I just said those things and so at the end of the day John's attempt at hiding his pregger
porn bumped it up to the top of the list for me to look at. If you're going to hide something,
don't just change the file name. That makes me want to look at it even more.
So the fail matrix. (Laughter.)
>> MICHAEL PERKLIN: The retard level, I would say 12. Again renaming a file is not data
hiding. If up want to hide data, come to my Steg ACL course.
The new company where he landed, he lost his job there. Distress caused was zero. Didn't
really hurt anybody. What you choose to do on your own time is up to you. Although he
chose to do it. >> ERIC ROBI: You know what the bonus points
are going to be for, don't you? >> MICHAEL PERKLIN: There are some bonus points.

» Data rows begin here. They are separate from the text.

/-- [OURS · L1 W4.6 rung (i), finitely many singular points — THE CENTRE INEQUALITY; replaces the role of Eq. (127) of
Th. 16.6 (H. Hironaka, ms. 2017, p.84 l.10–20: the invariant drops at the closed points over the centre) by the FIBRE
SUM of `4^μ` over the singular points above a blown-up forced-atom point; NOT a statement of the manuscript] See the
module docstring. The measure at a point is `4 ^ (sInf over presentations of mu)` (`0`-free: at a presented point it is
`4^{μ}` with `μ` the Milnor number of the point, brick 23). [folklore] -/
theorem sum_pow_mu_lt_of_calculus (hn : 0 < n)
    (hord : ∀ (a : (Fin n → ℕ) → K) (i : Fin n) (τ : Fin n → K), MultP p n K a →
      Isol p n K (step p n K i τ a) → MultP p n K (step p n K i τ a) →
        ser p n K a ∈ maximalIdeal (MvPowerSeries (Fin n) K) ^ (p + 1))
    (hcnt : ∀ (a : (Fin n → ℕ) → K), MultP p n K a → ∀ T : Finset (Fin n × (Fin n → K)),
      (∀ d ∈ T, Isol p n K (step p n K d.1 d.2 a) ∧ MultP p n K (step p n K d.1 d.2 a) ∧
        ∀ l : Fin n, l ≤ d.1 → d.2 l = 0) → T.card ≤ 3)
    (hmu : MuDrop p n K)
    {A A' : AmbientDatum p K} (π : A'.Z ⟶ A.Z) (D : Closeds A.Z)
    (hπ : IsBlowup π (vanishingIdeal D)) (hhom : A'.hom = π ≫ A.hom) {E : IdealExponent A.Z} (hb : E.b = p)
    {ξ : A.Z} (hD : (D : Set A.Z) = {ξ}) (hξ : ξ ∈ E.sing)
    (hd : (maximalIdeal (A.Z.presheaf.stalk ξ)).spanFinrank = n + 1)
    (hex : ∃ (E₀ : AdicCompletion (maximalIdeal (A.Z.presheaf.stalk ξ)) (A.Z.presheaf.stalk ξ) ≃+*
        MvPowerSeries (Option (Fin n)) K)
      (f₀ : A.Z.presheaf.stalk ξ) (c₀ : (Fin n → ℕ) → K) (w₀ : MvPowerSeries (Option (Fin n)) K),
      stalkIdeal E.J ξ = Ideal.span {f₀} ∧ IsUnit w₀ ∧
        E₀ (algebraMap _ _ f₀) = w₀ * ((X none : MvPowerSeries (Option (Fin n)) K) ^ p -
          rename (some : Fin n → Option (Fin n)) (ser p n K c₀)))
    (hall : ∀ (E₀ : AdicCompletion (maximalIdeal (A.Z.presheaf.stalk ξ)) (A.Z.presheaf.stalk ξ) ≃+*
        MvPowerSeries (Option (Fin n)) K)
      (f₀ : A.Z.presheaf.stalk ξ) (c₀ : (Fin n → ℕ) → K) (w₀ : MvPowerSeries (Option (Fin n)) K),
      stalkIdeal E.J ξ = Ideal.span {f₀} → IsUnit w₀ →
        E₀ (algebraMap _ _ f₀) = w₀ * ((X none : MvPowerSeries (Option (Fin n)) K) ^ p -
          rename (some : Fin n → Option (Fin n)) (ser p n K c₀)) → Isol p n K c₀)
    (hiso' : ∀ ξ' ∈ (E.transform π D).sing, IsClosed ({ξ'} : Set A'.Z) ∧
      ∀ (E₀' : AdicCompletion (maximalIdeal (A'.Z.presheaf.stalk ξ')) (A'.Z.presheaf.stalk ξ') ≃+*
          MvPowerSeries (Option (Fin n)) K)
        (f₀' : A'.Z.presheaf.stalk ξ') (c' : (Fin n → ℕ) → K) (w' : MvPowerSeries (Option (Fin n)) K),
        stalkIdeal (E.transform π D).J ξ' = Ideal.span {f₀'} → IsUnit w' →
          E₀' (algebraMap _ _ f₀') = w' * ((X none : MvPowerSeries (Option (Fin n)) K) ^ p -
            rename (some : Fin n → Option (Fin n)) (ser p n K c')) → Isol p n K c')
    (t : Finset A'.Z) (ht : ∀ ξ' ∈ t, ξ' ∈ (E.transform π D).sing ∧ π ξ' = ξ) :
    t.sum (fun ξ' => 4 ^ sInf {m : ℕ | ∃ (E₀' : AdicCompletion (maximalIdeal (A'.Z.presheaf.stalk ξ'))
        (A'.Z.presheaf.stalk ξ') ≃+* MvPowerSeries (Option (Fin n)) K)
        (f₀' : A'.Z.presheaf.stalk ξ') (c' : (Fin n → ℕ) → K) (w' : MvPowerSeries (Option (Fin n)) K),
        stalkIdeal (E.transform π D).J ξ' = Ideal.span {f₀'} ∧ IsUnit w' ∧
          E₀' (algebraMap _ _ f₀') = w' * ((X none : MvPowerSeries (Option (Fin n)) K) ^ p -
            rename (some : Fin n → Option (Fin n)) (ser p n K c')) ∧ m = mu p n K c'}) <
      4 ^ sInf {m : ℕ | ∃ (E₀ : AdicCompletion (maximalIdeal (A.Z.presheaf.stalk ξ)) (A.Z.presheaf.stalk ξ) ≃+*
          MvPowerSeries (Option (Fin n)) K)
        (f₀ : A.Z.presheaf.stalk ξ) (c₀ : (Fin n → ℕ) → K) (w₀ : MvPowerSeries (Option (Fin n)) K),
        stalkIdeal E.J ξ = Ideal.span {f₀} ∧ IsUnit w₀ ∧
          E₀ (algebraMap _ _ f₀) = w₀ * ((X none : MvPowerSeries (Option (Fin n)) K) ^ p -
            rename (some : Fin n → Option (Fin n)) (ser p n K c₀)) ∧ m = mu p n K c₀} := by
  haveI : PerfectRing K p := PerfectField.toPerfectRing p
  haveI : IsLocallyNoetherian A'.Z := ambient_isLocallyNoetherian A'
  haveI : IsRegularLocalRing (A.Z.presheaf.stalk ξ) := ambient_isRegular A _
  have hp : p.Prime := Fact.out
  obtain ⟨E₀, f₀, a, w, hJ, hw, hf₀⟩ := hex
  have hI : Isol p n K a := hall E₀ f₀ a w hJ hw hf₀
  -- multiplicity `p` of the atom at `ξ ∈ Sing(E)`
  have hM : MultP p n K a := by
    have hf₀𝔪 : f₀ ∈ maximalIdeal (A.Z.presheaf.stalk ξ) ^ p := by
      have h := hξ
      change (E.b : ℕ∞) ≤ idealOrder E.J _ at h
      rw [le_idealOrder_iff, hJ, Ideal.span_singleton_le_iff_mem, hb] at h
      exact h
    exact (transform_mem_pow_iff_multP E₀ hw a hf₀).2.mpr ⟨ThreefoldsCharTwo.ser_ne_zero_of_isol hn hI, hf₀𝔪⟩
  -- the measure at `ξ` is `4^{μ(a)}`
  rw [sInf_mu_eq_of_presentation E ξ E₀ f₀ a w hJ hw hf₀]
  -- empty fibre: nothing to prove
  rcases t.eq_empty_or_nonempty with rfl | ⟨ξ₀, hξ₀⟩
  · rw [Finset.sum_empty]; exact pow_pos (by norm_num) _
  -- a singular point over `ξ` exists: the atom has order `≥ p + 1`
  obtain ⟨hξ₀S, hξ₀⟩ := ht ξ₀ hξ₀
  subst hξ₀
  have hord' : ser p n K a ∈ maximalIdeal (MvPowerSeries (Fin n) K) ^ (p + 1) := by
    obtain ⟨i, τ, E₀', f₀', w', hJ', hw', hf'⟩ := exists_presentation_transform_of_eq π D hπ hhom hb hD hd E₀ f₀ a w
      hJ hw hf₀ hM hξ₀S (hiso' ξ₀ hξ₀S).1
    haveI : IsRegularLocalRing (A'.Z.presheaf.stalk ξ₀) := ambient_isRegular A' _
    have hI' : Isol p n K (step p n K i τ a) := (hiso' ξ₀ hξ₀S).2 E₀' f₀' _ w' hJ' hw' hf'
    have hM' : MultP p n K (step p n K i τ a) := by
      have hf'𝔪 : f₀' ∈ maximalIdeal (A'.Z.presheaf.stalk ξ₀) ^ p := by
        have h := hξ₀S
        change ((E.transform π D).b : ℕ∞) ≤ idealOrder (E.transform π D).J _ at h
        rw [le_idealOrder_iff, hJ', Ideal.span_singleton_le_iff_mem] at h
        have hb' : (E.transform π D).b = p := hb
        rw [hb'] at h
        exact h
      exact (transform_mem_pow_iff_multP E₀' hw' _ hf').2.mpr ⟨ThreefoldsCharTwo.ser_ne_zero_of_isol hn hI', hf'𝔪⟩
    exact hord a i τ hM hI' hM'
  -- at most three points over `ξ` (brick 31 with the branching bound)
  have hcard : t.card ≤ 3 :=
    card_fibre_le_of_calculusBound hn π D hπ hhom hb hD hd E₀ f₀ a w hJ hw hf₀ hM hord' hiso' 3 (hcnt a hM) t ht
  -- each point has Milnor number `≤ μ(a) − 1` (canonical datum, brick 30, and the Milnor drop)
  obtain ⟨c, hc, hcX⟩ := exists_rsop_adapted E₀
  have hpt : ∀ ξ' ∈ t, 4 ^ sInf {m : ℕ | ∃ (E₀' : AdicCompletion (maximalIdeal (A'.Z.presheaf.stalk ξ'))
        (A'.Z.presheaf.stalk ξ') ≃+* MvPowerSeries (Option (Fin n)) K)
        (f₀' : A'.Z.presheaf.stalk ξ') (c' : (Fin n → ℕ) → K) (w' : MvPowerSeries (Option (Fin n)) K),
        stalkIdeal (E.transform π D).J ξ' = Ideal.span {f₀'} ∧ IsUnit w' ∧
          E₀' (algebraMap _ _ f₀') = w' * ((X none : MvPowerSeries (Option (Fin n)) K) ^ p -
            rename (some : Fin n → Option (Fin n)) (ser p n K c')) ∧ m = mu p n K c'} ≤ 4 ^ (mu p n K a - 1) := by
    intro ξ' hξ't
    obtain ⟨hξ'S, h⟩ := ht ξ' hξ't
    obtain ⟨i₀, e, τ, E₀', f₀', w', -, -, -, -, hJ', hw', hE'⟩ := exists_canonical_chartDatum_of_eq π D hπ hhom hb hD
      hd E₀ c hc hcX f₀ a w hJ hw hf₀ hM hord' h hξ'S (hiso' ξ' hξ'S).1
    haveI : IsRegularLocalRing (A'.Z.presheaf.stalk ξ') := ambient_isRegular A' _
    rw [sInf_mu_eq_of_presentation (E.transform π D) ξ' E₀' f₀' _ w' hJ' hw' hE']
    refine Nat.pow_le_pow_right (by norm_num) (Nat.le_sub_one_of_lt ?_)
    have hI' : Isol p n K (step p n K i₀ (fun l => constantCoeff (E₀ (algebraMap _ _ (τ (some l))))) a) :=
      (hiso' ξ' hξ'S).2 E₀' f₀' _ w' hJ' hw' hE'
    have hM' : MultP p n K (step p n K i₀ (fun l => constantCoeff (E₀ (algebraMap _ _ (τ (some l))))) a) := by
      have hf'𝔪 : f₀' ∈ maximalIdeal (A'.Z.presheaf.stalk ξ') ^ p := by
        have h1 := hξ'S
        change ((E.transform π D).b : ℕ∞) ≤ idealOrder (E.transform π D).J _ at h1
        rw [le_idealOrder_iff, hJ', Ideal.span_singleton_le_iff_mem] at h1
        have hb' : (E.transform π D).b = p := hb
        rw [hb'] at h1
        exact h1
      exact (transform_mem_pow_iff_multP E₀' hw' _ hE').2.mpr ⟨ThreefoldsCharTwo.ser_ne_zero_of_isol hn hI', hf'𝔪⟩
    exact hmu a i₀ _ hI hM hI' hM'
  -- `μ(a) ≥ 1` since a forced successor exists
  have hmu1 : 1 ≤ mu p n K a := by
    obtain ⟨i, τ, E₀', f₀', w', hJ', hw', hf'⟩ := exists_presentation_transform_of_eq π D hπ hhom hb hD hd E₀ f₀ a w
      hJ hw hf₀ hM hξ₀S (hiso' ξ₀ hξ₀S).1
    haveI : IsRegularLocalRing (A'.Z.presheaf.stalk ξ₀) := ambient_isRegular A' _
    have hI' : Isol p n K (step p n K i τ a) := (hiso' ξ₀ hξ₀S).2 E₀' f₀' _ w' hJ' hw' hf'
    have hM' : MultP p n K (step p n K i τ a) := by
      have hf'𝔪 : f₀' ∈ maximalIdeal (A'.Z.presheaf.stalk ξ₀) ^ p := by
        have h := hξ₀S
        change ((E.transform π D).b : ℕ∞) ≤ idealOrder (E.transform π D).J _ at h
        rw [le_idealOrder_iff, hJ', Ideal.span_singleton_le_iff_mem] at h
        have hb' : (E.transform π D).b = p := hb
        rw [hb'] at h
        exact h
      exact (transform_mem_pow_iff_multP E₀' hw' _ hf').2.mpr ⟨ThreefoldsCharTwo.ser_ne_zero_of_isol hn hI', hf'𝔪⟩
    exact Nat.one_le_of_lt (hmu a i τ hI hM hI' hM')
  -- sum up: `Σ ≤ 3 · 4^{μ−1} < 4^μ`
  calc t.sum _ ≤ t.sum (fun _ => 4 ^ (mu p n K a - 1)) := Finset.sum_le_sum hpt
    _ = t.card * 4 ^ (mu p n K a - 1) := by rw [Finset.sum_const, smul_eq_mul]
    _ ≤ 3 * 4 ^ (mu p n K a - 1) := Nat.mul_le_mul_right _ hcard
    _ < 4 * 4 ^ (mu p n K a - 1) := by
        have hX := pow_pos (show 0 < 4 by norm_num) (mu p n K a - 1); omega
    _ = 4 ^ (mu p n K a) := by rw [← pow_succ', Nat.sub_add_cancel hmu1]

About a nickel's worth. (Laughter.)
(Loud buzzer.) >> MICHAEL PERKLIN: Grand total of 30 fail
points. >> ERIC ROBI: That is the fail sound. Thank
you. By the way, do you like the font that we're using? Comic Sans. Nobody uses Comic
Sans. It's the most under appreciated font in presentations.
>> MICHAEL PERKLIN: I don't know why we don't see Comic Sans in more presentation settings.
>> ERIC ROBI: We're bringing it back. Let's look at the "just bill me later" case.
Our client, the ABC firm, out-sourced a key part of their business. Have been doing it
many years. And the part of their business that they are out-sourcing is on a time and
materials basis. So there's a lot of invoices with ours and rates. And that's basically
it. It was several million dollars a year on average that was being billed. Our client
started a review project because they thought they were being over billed. They thought
there might be a little inflation and they wanted to figure out why things were looking
inflated. They looked at some of the individual bills and thought things were taking a little
bit too long. So we came in and we decided to help.
So they had thousands and thousands and thousands of PDF format invoices. That's not going to
do us a lot of good. Even if we applied optical character recognition to it, we have unstructured
data. I can search a few PDFs, but tens of thousands of them, it's you have to to do
anything with that. We didn't have a lot of clues with this one.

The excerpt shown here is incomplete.